What is being asked:
Under this task are some entries; return every one of them exactly.

The input:
open Classical in
/-- **THE PIECE AT LEVEL k+1 AGAINST `|slotT_{k+1}|`, REGROUPED BY NEW PAIRS**: `|ρ_{k+1}(Z′,V′)| ≤ Σ_s Σ_{e : Λ_{k+1}(e)ᶜ = Z′} χ_{k+1}(s.snoc e)(V′)·c_R(s.snoc e)(V′)·|slotT_{k+1}(s.snoc e)(V′)|`
from the 𝐑-ratio row (r5) alone (`|χ·slot| = χ·|slot|`, `χ_{k+1} ≥ 0`; p610171's `sum_filter_lastRegion_eq_sum_extPair`).  Nothing of Bałaban's asserted.
[cite: Balaban1989LargeFieldI, (0.2)–(0.3) p.176; Balaban1988Convergent, §3 p.267, p.270] -/
theorem abs_pieceOfRecord_succ_le_sum_extPair_abs_slotsT (k : ℕ) (Z' : Set (Site (F.P p.K) 0)) (V' : GaugeField (F.P p.K) (k + 1) (SU N))
    [∀ s : SeqOfRecord F ν τ.M g p.K k, Fintype (Seq.ExtPair (DOfRecord F ν τ.M g p.K) k s)]
    (cR : SeqOfRecord F ν τ.M g p.K (k + 1) → GaugeField (F.P p.K) (k + 1) (SU N) → ℝ)
    (hR : ∀ s', |slotsOfRecord F N ν τ E w ppSel p g (k + 1) s' V'| ≤ cR s' V' * |slotsTOfRecord F N ν τ E w ppSel p g (k + 1) s' V'|) :
    |pieceOfRecord F N ν τ.M (slotsOfRecord F N ν τ E w ppSel) p g (k + 1) Z' V'|
      ≤ ∑ s : SeqOfRecord F ν τ.M g p.K k, ∑ e ∈ Finset.univ.filter
          (fun e : Seq.ExtPair (DOfRecord F ν τ.M g p.K) k s => (e.1.2)ᶜ = Z'),
          chiSeqOfRecord F N ν τ.M g p.K (k + 1) (s.snoc e) V' * cR (s.snoc e) V' *
            |slotsTOfRecord F N ν τ E w ppSel p g (k + 1) (s.snoc e) V'| := by
  rw [← sum_filter_lastRegion_eq_sum_extPair
    (fun s' : SeqOfRecord F ν τ.M g p.K (k + 1) => chiSeqOfRecord F N ν τ.M g p.K (k + 1) s' V' * cR s' V' *
      |slotsTOfRecord F N ν τ E w ppSel p g (k + 1) s' V'|) Z']
  unfold pieceOfRecord
  refine (Finset.abs_sum_le_sum_abs _ _).trans (Finset.sum_le_sum fun s' _ => ?_)
  have hχ0 := chiSeqOfRecord_nonneg F N ν τ.M g p.K (k + 1) s' V'
  rw [abs_mul, abs_of_nonneg hχ0, mul_assoc]
  exact mul_le_mul_of_nonneg_left (hR s') hχ0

Written solution:
open Classical in
/-- **THE PIECE AT LEVEL k+1 AGAINST `|slotT_{k+1}|`, REGROUPED BY NEW PAIRS**: `|ρ_{k+1}(Z′,V′)| ≤ Σ_s Σ_{e : Λ_{k+1}(e)ᶜ = Z′} χ_{k+1}(s.snoc e)(V′)·c_R(s.snoc e)(V′)·|slotT_{k+1}(s.snoc e)(V′)|`
from the 𝐑-ratio row (r5) alone (`|χ·slot| = χ·|slot|`, `χ_{k+1} ≥ 0`; p610171's `sum_filter_lastRegion_eq_sum_extPair`).  Nothing of Bałaban's asserted.
[cite: Balaban1989LargeFieldI, (0.2)–(0.3) p.176; Balaban1988Convergent, §3 p.267, p.270] -/
theorem abs_pieceOfRecord_succ_le_sum_extPair_abs_slotsT (k : ℕ) (Z' : Set (Site (F.P p.K) 0)) (V' : GaugeField (F.P p.K) (k + 1) (SU N))
    [∀ s : SeqOfRecord F ν τ.M g p.K k, Fintype (Seq.ExtPair (DOfRecord F ν τ.M g p.K) k s)]
    (cR : SeqOfRecord F ν τ.M g p.K (k + 1) → GaugeField (F.P p.K) (k + 1) (SU N) → ℝ)
    (hR : ∀ s', |slotsOfRecord F N ν τ E w ppSel p g (k + 1) s' V'| ≤ cR s' V' * |slotsTOfRecord F N ν τ E w ppSel p g (k + 1) s' V'|) :
    |pieceOfRecord F N ν τ.M (slotsOfRecord F N ν τ E w ppSel) p g (k + 1) Z' V'|
      ≤ ∑ s : SeqOfRecord F ν τ.M g p.K k, ∑ e ∈ Finset.univ.filter
          (fun e : Seq.ExtPair (DOfRecord F ν τ.M g p.K) k s => (e.1.2)ᶜ = Z'),
          chiSeqOfRecord F N ν τ.M g p.K (k + 1) (s.snoc e) V' * cR (s.snoc e) V' *
            |slotsTOfRecord F N ν τ E w ppSel p g (k + 1) (s.snoc e) V'| := by
  rw [← sum_filter_lastRegion_eq_sum_extPair
    (fun s' : SeqOfRecord F ν τ.M g p.K (k + 1) => chiSeqOfRecord F N ν τ.M g p.K (k + 1) s' V' * cR s' V' *
      |slotsTOfRecord F N ν τ E w ppSel p g (k + 1) s' V'|) Z']
  unfold pieceOfRecord
  refine (Finset.abs_sum_le_sum_abs _ _).trans (Finset.sum_le_sum fun s' _ => ?_)
  have hχ0 := chiSeqOfRecord_nonneg F N ν τ.M g p.K (k + 1) s' V'
  rw [abs_mul, abs_of_nonneg hχ0, mul_assoc]
  exact mul_le_mul_of_nonneg_left (hR s') hχ0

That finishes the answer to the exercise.